→ RECORDS TO PROCESS:

/-- **(2.17) FOR `G_k(□,Ã)` ON A BOX WITH THE `η`-DECAY, THIRD MEMBER `G(D^η_{A₀,μ})ᵀ`, `G(D^η_{Ã,μ})ᵀ`
(`(D^η_μ)ᵀ = D^{η*}_μ`), ALL PAIRS `1 < p ≤ q < ∞` WITH `1/p − 1/q ≤ 1/p₁`**: `‖G(D^η_{A₀,μ})ᵀf‖_q ≤
2C·vol^{−(1/p−1/q)}‖f‖_p`, `‖G(D^η_{Ã,μ})ᵀf‖_q ≤ (1+ℓθ)2C·vol^{−(1/p−1/q)}‖f‖_p` — «Again by the duality argument»:
`B4Lemma22LpLqTransfer.lemma22_17_pq_box_dual` fed with `zero_box_pq_eta` at the dual pair `(q',p')`, which lies in
the same parallelogram (`1/q' − 1/p' = 1/p − 1/q`, `conj_sub_eq`; `q' ≤ p'`, `B4Lemma22InterpBox.conj_antitone`).
[cite: Balaban1983RegularityDecay, Lemma 2.2 (2.17) p. 578; p. 581; p. 583] -/
theorem lemma22_17_pq_box_dual_eta (F : OrthFlow ι) {ℓ₁ : ℝ} (hℓ₁ : 0 ≤ ℓ₁)
    (hLip : ∀ t (v : ι → ℝ), ((F.U t - 1) *ᵥ v) ⬝ᵥ ((F.U t - 1) *ᵥ v) ≤ (ℓ₁ * t) ^ 2 * (v ⬝ᵥ v))
    (κ : ℝ) (d ℓ : ℕ) (hℓ : 1 ≤ ℓ) (amin aplus m2plus : ℝ) (ha : 0 < amin) {p₁ : ℝ} (hp₁ : (d : ℝ) + 1 < p₁) :
    ∃ c : ℝ, 0 < c ∧ ∃ C : ℝ, 0 < C ∧ ∀ (k : ℕ), 1 ≤ k → ∀ (a m2 : ℝ), amin ≤ a → a ≤ aplus → 0 ≤ m2 →
      m2 ≤ m2plus → ∀ (M : Fin (d + 1) → ℕ), (∀ i, 1 ≤ M i) →
      ∀ (emb : ↥(boxDom M) → ↥(Box d ℓ k M)) (Γ : ↥(boxDom M) → ↥(Box d ℓ k M) → List ↥(Box d ℓ k M)),
        (∀ y x, blkWt ((ℓ + 1) ^ k) M (fun i => (ℓ + 1) ^ k * M i) y x ≠ 0 → pathEnd (emb y) (Γ y x) = x) →
      ∀ (A₀ : Fin (d + 1) → ℝ) (A' : ↥(Box d ℓ k M) → ↥(Box d ℓ k M) → ℝ) (θ θ' τ : ℝ),
        IsUnit (opA d F κ ℓ k a m2 M emb Γ (constBond A₀ Subtype.val + A')).det →
        0 ≤ θ → (∀ x y : ↥(Box d ℓ k M), y.1 ∈ nbrs x.1 → |κ * A' x y| ≤ θ / ((ℓ + 1) ^ k : ℕ)) →
        0 ≤ θ' → (∀ (x z y : ↥(Box d ℓ k M)) (μ : Fin (d + 1)), z.1 = x.1 + e1 μ → y.1 = z.1 + e1 μ →
          |κ * (A' y z - A' z x)| ≤ θ' / (((ℓ + 1) ^ k : ℕ) : ℝ) ^ 2 ∧
          |κ * (A' x z - A' z y)| ≤ θ' / (((ℓ + 1) ^ k : ℕ) : ℝ) ^ 2) →
        (∀ (x y : ↥(Box d ℓ k M)) (μ : Fin (d + 1)), y.1 = x.1 + e1 μ →
          (x.1 - e1 μ ∉ Box d ℓ k M ∨ y.1 + e1 μ ∉ Box d ℓ k M) → A' x y = 0 ∧ A' y x = 0) →
        0 ≤ τ → (∀ y x, blkWt ((ℓ + 1) ^ k) M (fun i => (ℓ + 1) ^ k * M i) y x ≠ 0 →
          |κ * lsum A' (emb y) (Γ y x)| ≤ τ) →
        ((d : ℝ) + 2) * c * (((d : ℝ) + 1) * ℓ₁ * (θ + θ') + ((d : ℝ) + 1) * ℓ₁ * θ
          + ((d : ℝ) + 1) * ℓ₁ ^ 2 * θ ^ 2 + B1.aSeq a ((ℓ : ℝ) + 1) k * (ℓ₁ * τ * (2 + ℓ₁ * τ))) ≤ 1 / 2 →
        ∀ (p p' q q' : ℝ), p.HolderConjugate p' → q.HolderConjugate q' → p ≤ q → p⁻¹ - q⁻¹ ≤ p₁⁻¹ →
        ∀ f : ↥(Box d ℓ k M) × ι → ℝ,
          (∀ μ : Fin (d + 1),
            lpM q ((greenA d F κ ℓ k a m2 M emb Γ (constBond A₀ Subtype.val + A')
                * (derivA0 d F κ ℓ k M A₀ μ)ᵀ) *ᵥ f) ≤ 2 * (C * (vol d ℓ k ^ (p⁻¹ - q⁻¹))⁻¹) * lpM p f) ∧
          ∀ μ : Fin (d + 1),
            lpM q ((greenA d F κ ℓ k a m2 M emb Γ (constBond A₀ Subtype.val + A')
                * (derivA d F κ ℓ k M (constBond A₀ Subtype.val + A') μ)ᵀ) *ᵥ f)
              ≤ (1 + ℓ₁ * θ) * (2 * (C * (vol d ℓ k ^ (p⁻¹ - q⁻¹))⁻¹)) * lpM p f := by
  obtain ⟨c, hc, h⟩ := lemma22_17_pq_box_dual F hℓ₁ hLip κ d ℓ hℓ amin aplus m2plus ha
  obtain ⟨C, hC, hz⟩ := zero_box_pq_eta ι d ℓ hℓ amin aplus m2plus ha hp₁
  refine ⟨c, hc, C, hC, ?_⟩
  intro k hk a m2 e1' e2 e3 e4 M hM emb Γ hend A₀ A' θ θ' τ hunit hθ hA' hθ' hder hbd hτ0 hτ hsm p p' q q' hpc hqc
    hpq hσ f
  have hσ' : q'⁻¹ - p'⁻¹ ≤ p₁⁻¹ := by rw [conj_sub_eq hpc hqc]; exact hσ
  obtain ⟨hz0, hzD⟩ := hz k hk a m2 e1' e2 e3 e4 M hM q' p' hqc.symm.lt.le (conj_antitone hpc hqc hpq) hσ'
  rw [conj_sub_eq hpc hqc] at hz0 hzD
  have hC' : 0 ≤ C * (vol d ℓ k ^ (p⁻¹ - q⁻¹))⁻¹ :=
    mul_nonneg hC.le (inv_nonneg.2 (Real.rpow_nonneg (vol_pos d ℓ k).le _))
  exact h k hk a m2 e1' e2 e3 e4 M hM emb Γ hend A₀ A' θ θ' τ hunit hθ hA' hθ' hder hbd hτ0 hτ hsm p p' q q' hpc hqc
    _ hC' hz0 hzD f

→ TASK REQUIREMENTS: Set down, from the entries above, exactly the lines from the one with "which lies in" up to and including the one with "theorem lemma22_17_pq_box_dual_eta (F", and no other lines.

→ EXERCISE ANSWER:
`B4Lemma22LpLqTransfer.lemma22_17_pq_box_dual` fed with `zero_box_pq_eta` at the dual pair `(q',p')`, which lies in
the same parallelogram (`1/q' − 1/p' = 1/p − 1/q`, `conj_sub_eq`; `q' ≤ p'`, `B4Lemma22InterpBox.conj_antitone`).
[cite: Balaban1983RegularityDecay, Lemma 2.2 (2.17) p. 578; p. 581; p. 583] -/
theorem lemma22_17_pq_box_dual_eta (F : OrthFlow ι) {ℓ₁ : ℝ} (hℓ₁ : 0 ≤ ℓ₁)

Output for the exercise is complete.